Quick Summary18 lines
DocRaptor is a hosted API powered by the Prince XML rendering engine, which offers the most complete CSS print specification support available. Choose DocRaptor when you need advanced print features like running headers, footnotes, cross-references, named pages, and CSS paged media that no browser engine handles well. It offloads rendering to an external service, eliminating the need to manage headless Chrome instances. The trade-off is network latency and a per-document cost, so it fits best for high-fidelity documents where layout precision justifies the expense.

## Key Points

- Use `test: true` during development to avoid consuming paid API calls; test documents include a watermark but are otherwise identical.

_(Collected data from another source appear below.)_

/-- **`F_N = {x^N + y^N = 1} ⊂ 𝔸²` is a smooth affine curve over `ℚ̄`** for `N ≥ 1`: the equation is
over `ℚ`, the gradient `(N x^{N−1}, N y^{N−1})` cannot vanish on the curve (else `x^N = y^N = 0`),
and no point is isolated (local `N`-th root branch through every point, in `x` or in `y`).
[cite: HuberWustholz2022, §3.3.1] -/
theorem isSmoothAffineCurve_fermat {N : ℕ} (hN : 1 ≤ N) :
    (⟨2, 1, ![X 0 ^ N + X 1 ^ N - 1]⟩ : CurveData).IsSmoothAffineCurve where
  algebraic j := by
    fin_cases j
    simpa using (((hasAlgCoeffs_X (n := 2) 0).pow N).add ((hasAlgCoeffs_X 1).pow N)).sub
      hasAlgCoeffs_one
  rank_eq z hz := by
    rw [mem_points_fermat_iff] at hz
    have hrange : (Set.range fun j : Fin 1 =>
        (⟨2, 1, ![X 0 ^ N + X 1 ^ N - 1]⟩ : CurveData).gradient j z) =
        {![(N : ℂ) * z 0 ^ (N - 1), (N : ℂ) * z 1 ^ (N - 1)]} := by
      rw [Set.range_unique]
      simp only [Fin.default_eq_zero, gradient_fermat]
    rw [hrange]
    have hv : (![(N : ℂ) * z 0 ^ (N - 1), (N : ℂ) * z 1 ^ (N - 1)] : Fin 2 → ℂ) ≠ 0 := by
      intro h0
      have hN0 : (N : ℂ) ≠ 0 := Nat.cast_ne_zero.2 (by omega)
      have h1 := congrFun h0 0
      have h2 := congrFun h0 1
      simp only [Matrix.cons_val_zero, Matrix.cons_val_one, Pi.zero_apply, mul_eq_zero, hN0,
        false_or] at h1 h2
      have hN1 : N = N - 1 + 1 := (Nat.sub_add_cancel hN).symm
      rw [hN1, pow_succ, pow_succ, h1, h2, zero_mul, zero_mul, add_zero] at hz
      exact zero_ne_one hz
    exact finrank_span_singleton hv
  not_isolated z hz := by
    rw [mem_points_fermat_iff] at hz
    have h2 : ∀ᶠ u : ℝ in 𝓝[≠] 0, u ≠ 0 := eventually_nhdsWithin_of_forall fun u hu => hu
    by_cases hy : z 1 = 0
    · -- `y₀ = 0`: then `x₀ ≠ 0`; the branch `u ↦ (Y(u), y₀ + u)`
      have hx : z 0 ≠ 0 := by
        intro h0
        rw [h0, hy, zero_pow (by omega : N ≠ 0), add_zero] at hz
        exact zero_ne_one hz
      have hz' : z 1 ^ N + z 0 ^ N = 1 := by rw [add_comm]; exact hz
      obtain ⟨Y, hYt, hYev⟩ := exists_root_branch hN hz' hx
      obtain ⟨c, hc⟩ : ∃ c : ℝ → (Fin 2 → ℂ), c = fun u : ℝ => ![Y u, z 1 + (u : ℂ)] := ⟨_, rfl⟩
      have hcc : Tendsto c (𝓝 0) (𝓝 z) := by
        rw [hc, tendsto_pi_nhds]
        intro k
        fin_cases k
        · simpa using hYt
        · have hk : Continuous fun u : ℝ => z 1 + (u : ℂ) := by fun_prop
          simpa using hk.tendsto 0
      refine mem_closure_of_tendsto (b := 𝓝[≠] (0 : ℝ)) (f := c)
        (hcc.mono_left nhdsWithin_le_nhds) ?_
      filter_upwards [hYev, h2] with u hu1 hu2
      refine ⟨(mem_points_fermat_iff N _).2 ?_, ?_⟩
      · simp only [hc, Matrix.cons_val_one, Matrix.cons_val_zero]
        rw [add_comm]
        exact hu1
      · intro h0
        have h1 := congrFun h0 1
        simp only [hc, Matrix.cons_val_one, Matrix.cons_val_zero, add_eq_left,
          Complex.ofReal_eq_zero] at h1
        exact hu2 h1
    · -- `y₀ ≠ 0`: the branch `u ↦ (x₀ + u, Y(u))`
      obtain ⟨Y, hYt, hYev⟩ := exists_root_branch hN hz hy
      obtain ⟨c, hc⟩ : ∃ c : ℝ → (Fin 2 → ℂ), c = fun u : ℝ => ![z 0 + (u : ℂ), Y u] := ⟨_, rfl⟩
      have hcc : Tendsto c (𝓝 0) (𝓝 z) := by
        rw [hc, tendsto_pi_nhds]
        intro k
        fin_cases k
        · have hk : Continuous fun u : ℝ => z 0 + (u : ℂ) := by fun_prop
          simpa using hk.tendsto 0
        · simpa using hYt
      refine mem_closure_of_tendsto (b := 𝓝[≠] (0 : ℝ)) (f := c)
        (hcc.mono_left nhdsWithin_le_nhds) ?_
      filter_upwards [hYev, h2] with u hu1 hu2
      refine ⟨(mem_points_fermat_iff N _).2 ?_, ?_⟩
      · simp only [hc, Matrix.cons_val_one, Matrix.cons_val_zero]
        exact hu1
      · intro h0
        have h1 := congrFun h0 0
        simp only [hc, Matrix.cons_val_zero, add_eq_left, Complex.ofReal_eq_zero] at h1
        exact hu2 h1

/-! ## The radial arc `γ_N(t) = Q(t)^{−1/N} · (1 − t, t)`, `Q(t) = (1−t)^N + t^N` -/

/-- `Q(t) = (1−t)^N + t^N > 0` for every real `t` (`N ≥ 1`): for `t < 1/2`, `|t| < 1 − t`, so
`|t|^N < (1−t)^N` and `t^N ≥ −|t|^N`; `t > 1/2` by the symmetry `t ↦ 1 − t`. [folklore] -/
theorem fermatQ_pos {N : ℕ} (hN : 1 ≤ N) (t : ℝ) : 0 < (1 - t) ^ N + t ^ N := by
  have key : ∀ s : ℝ, s < 1 / 2 → 0 < (1 - s) ^ N + s ^ N := fun s hs => by
    have h1 : |s| < 1 - s := by
      rcases le_or_gt 0 s with h | h
      · rw [abs_of_nonneg h]; linarith
      · rw [abs_of_neg h]; linarith
    have h2 : |s| ^ N < (1 - s) ^ N := pow_lt_pow_left₀ h1 (abs_nonneg s) (by omega)
    have h3 : -|s| ^ N ≤ s ^ N := by rw [← abs_pow]; exact neg_abs_le _
    linarith
  rcases lt_trichotomy t (1 / 2) with h | rfl | h
  · exact key t h
  · exact add_pos (pow_pos (by norm_num) N) (pow_pos (by norm_num) N)
  · have h' := key (1 - t) (by linarith)
    rw [sub_sub_cancel] at h'
    linarith

/-- ON THE CURVE: `((1−t) λ)^N + (t λ)^N = 1` for `λ = Q(t)^{−1/N}` (`λ^N = Q^{−1}`). [folklore] -/
theorem fermatArc_pow_add_pow {N : ℕ} (hN : 1 ≤ N) (t : ℝ) :
    ((1 - t) * ((1 - t) ^ N + t ^ N) ^ (-(1:ℝ) / N)) ^ N +
      (t * ((1 - t) ^ N + t ^ N) ^ (-(1:ℝ) / N)) ^ N = 1 := by
  have hQ := fermatQ_pos hN t
  have hN0 : (N : ℝ) ≠ 0 := Nat.cast_ne_zero.2 (by omega)
  have hL : (((1 - t) ^ N + t ^ N) ^ (-(1:ℝ) / N)) ^ N = ((1 - t) ^ N + t ^ N)⁻¹ := by
    rw [← Real.rpow_natCast, ← Real.rpow_mul hQ.le, div_mul_cancel₀ _ hN0, Real.rpow_neg_one]
  rw [mul_pow, mul_pow, hL, ← add_mul, mul_inv_cancel₀ hQ.ne']

/-- THE RADIAL ARC as a `CurvePath` on `F_N` (`N ≥ 1`): `toFun` is the formula
`t ↦ ((1−t) Q^{−1/N}, t Q^{−1/N})` for all real `t`; it is `C¹` (indeed smooth, `Q > 0`), lies on
`F_N`, has the algebraic end points `(1,0)`, `(0,1)`, and its real and imaginary parts form a
`ℚ`-semialgebraic map on `{z | z 0 ∈ [0,1]}` (`Q^{−1/N}` is a rational power of a positive
polynomial). [cite: HuberWustholz2022, §3.3.1] -/
theorem exists_fermatPath {N : ℕ} (hN : 1 ≤ N) :
    ∃ γ : CurvePath (⟨2, 1, ![X 0 ^ N + X 1 ^ N - 1]⟩ : CurveData),
      (∀ t : ℝ, γ.toFun t = ![(((1 - t) * ((1 - t) ^ N + t ^ N) ^ (-(1:ℝ) / N) : ℝ) : ℂ),
        ((t * ((1 - t) ^ N + t ^ N) ^ (-(1:ℝ) / N) : ℝ) : ℂ)]) ∧
      IsSemialgebraicMapOn ℚ {z : Fin 1 → ℝ | z 0 ∈ Set.Icc (0 : ℝ) 1}
        (fun z => Fin.append (fun i => (γ.toFun (z 0) i).re) (fun i => (γ.toFun (z 0) i).im)) := by
  have hN0 : N ≠ 0 := by omega
  -- the two real coordinates
  obtain ⟨a, ha⟩ : ∃ a : ℝ → ℝ, a = fun t => (1 - t) * ((1 - t) ^ N + t ^ N) ^ (-(1:ℝ) / N) :=
    ⟨_, rfl⟩
  obtain ⟨b, hb⟩ : ∃ b : ℝ → ℝ, b = fun t => t * ((1 - t) ^ N + t ^ N) ^ (-(1:ℝ) / N) :=
    ⟨_, rfl⟩
  have hLcd : ContDiff ℝ 1 (fun t : ℝ => ((1 - t) ^ N + t ^ N) ^ (-(1:ℝ) / N)) := by
    have hQcd : ContDiff ℝ 1 (fun t : ℝ => (1 - t) ^ N + t ^ N) := by fun_prop
    exact hQcd.rpow_const_of_ne fun t => (fermatQ_pos hN t).ne'
  have hacd : ContDiff ℝ 1 a := by rw [ha]; exact (contDiff_const.sub contDiff_id).mul hLcd
  have hbcd : ContDiff ℝ 1 b := by rw [hb]; exact contDiff_id.mul hLcd
  have hab : ∀ t, a t ^ N + b t ^ N = 1 := fun t => by
    rw [ha, hb]
    exact fermatArc_pow_add_pow hN t
  have ha0 : a 0 = 1 := by rw [ha]; simp [hN0]
  have hb0 : b 0 = 0 := by rw [hb]; simp
  have ha1 : a 1 = 0 := by rw [ha]; simp
  have hb1 : b 1 = 1 := by rw [hb]; simp [hN0]
  let γ : CurvePath (⟨2, 1, ![X 0 ^ N + X 1 ^ N - 1]⟩ : CurveData) :=
    { toFun := fun t => ![((a t : ℝ) : ℂ), ((b t : ℝ) : ℂ)]
      contDiffOn := by
        refine contDiffOn_pi.2 fun i => ?_
        fin_cases i
        · exact (Complex.ofRealCLM.contDiff.comp hacd).contDiffOn
        · exact (Complex.ofRealCLM.contDiff.comp hbcd).contDiffOn
      mem_points := fun t _ => by
        rw [mem_points_fermat_iff]
        simp only [Matrix.cons_val_one, Matrix.cons_val_zero]
        exact_mod_cast hab t
      algebraic_zero := fun i => by
        fin_cases i
        · show IsAlgebraic ℚ ((a 0 : ℝ) : ℂ)
          rw [ha0]
          simpa using isAlgebraic_one
        · show IsAlgebraic ℚ ((b 0 : ℝ) : ℂ)
          rw [hb0]
          simpa using isAlgebraic_zero
      algebraic_one := fun i => by
        fin_cases i
        · show IsAlgebraic ℚ ((a 1 : ℝ) : ℂ)
          rw [ha1]
          simpa using isAlgebraic_zero
        · show IsAlgebraic ℚ ((b 1 : ℝ) : ℂ)
          rw [hb1]
          simpa using isAlgebraic_one }
  have hγ : γ.toFun = fun t : ℝ => (![((a t : ℝ) : ℂ), ((b t : ℝ) : ℂ)] : Fin 2 → ℂ) := rfl
  refine ⟨γ, fun t => ?_, ?_⟩
  · rw [hγ]
    simp only [ha, hb]
  -- the realified path is `ℚ`-semialgebraic on `[0, 1]`
  have hdom : IsSemialgebraic ℚ {z : Fin 1 → ℝ | z 0 ∈ Icc (0 : ℝ) 1} :=
    Summit.KontsevichZagierPeriods.SymplecticScissors.RealOnePeriodRelations.Realises.isSemialgebraic_IccDom
  have hz : IsSemialgebraicFunOn ℚ {z : Fin 1 → ℝ | z 0 ∈ Icc (0 : ℝ) 1} (fun z => z 0) :=
    (isSemialgebraicFunOn_aeval hdom (X 0)).congr fun z _ => by simp
  have h1z : IsSemialgebraicFunOn ℚ {z : Fin 1 → ℝ | z 0 ∈ Icc (0 : ℝ) 1} (fun z => 1 - z 0) :=
    (isSemialgebraicFunOn_aeval hdom (1 - X 0)).congr fun z _ => by simp
  have hQ : IsSemialgebraicFunOn ℚ {z : Fin 1 → ℝ | z 0 ∈ Icc (0 : ℝ) 1}
      (fun z => (1 - z 0) ^ N + (z 0) ^ N) := (h1z.fun_pow N).fun_add (hz.fun_pow N)
  have hL : IsSemialgebraicFunOn ℚ {z : Fin 1 → ℝ | z 0 ∈ Icc (0 : ℝ) 1}
      (fun z => ((1 - z 0) ^ N + (z 0) ^ N) ^ (-(1:ℝ) / N)) :=
    (hQ.rpow_ratCast hdom (fun z _ => fermatQ_pos hN (z 0)) (-1 / N)).congr fun z _ => by
      rw [show (((-1 / N : ℚ) : ℚ) : ℝ) = -(1:ℝ) / N by push_cast; ring]
  have hA : IsSemialgebraicFunOn ℚ {z : Fin 1 → ℝ | z 0 ∈ Icc (0 : ℝ) 1} (fun z => a (z 0)) :=
    (h1z.fun_mul hL).congr fun z _ => by rw [ha]
  have hB : IsSemialgebraicFunOn ℚ {z : Fin 1 → ℝ | z 0 ∈ Icc (0 : ℝ) 1} (fun z => b (z 0)) :=
    (hz.fun_mul hL).congr fun z _ => by rw [hb]
  show IsSemialgebraicMapOn ℚ {z : Fin 1 → ℝ | z 0 ∈ Icc (0 : ℝ) 1}
    (fun z => Fin.append (m := 2) (n := 2) (fun i => (γ.toFun (z 0) i).re)
      (fun i => (γ.toFun (z 0) i).im))
  refine IsSemialgebraicMapOn.of_forall hdom fun j => ?_
  refine Fin.addCases (fun i => ?_) (fun i => ?_) j
  · simp only [Fin.append_left, hγ]
    fin_cases i
    · exact hA.congr fun z _ => by simp
    · exact hB.congr fun z _ => by simp
  · simp only [Fin.append_right, hγ]
    fin_cases i <;> exact (isSemialgebraicFunOn_natCast hdom 0).congr fun z _ => by simp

- Use the async API for documents that take more than a few seconds, typically anything over 20 pages or with heavy images.
- Leverage CSS paged media (`@page`, `@top-left`, `counter(page)`) for headers, footers, and page numbers rather than manually inserting them in HTML.
- Use `page-break-inside: avoid` on sections that must not split across pages, such as signature blocks and table rows.
- Use `thead { display: table-header-group; }` so table headers repeat on every page.
- Send complete self-contained HTML with inline styles or embedded CSS; external stylesheet fetches add latency and can fail.
- Set `prince_options.media` to `"print"` so print-specific CSS rules apply.
- Cache generated PDFs by content hash; regenerating identical documents wastes both time and API quota.
- **Ignoring the test flag.** Generating test documents in production wastes money; generating paid documents in development wastes money. Toggle based on environment.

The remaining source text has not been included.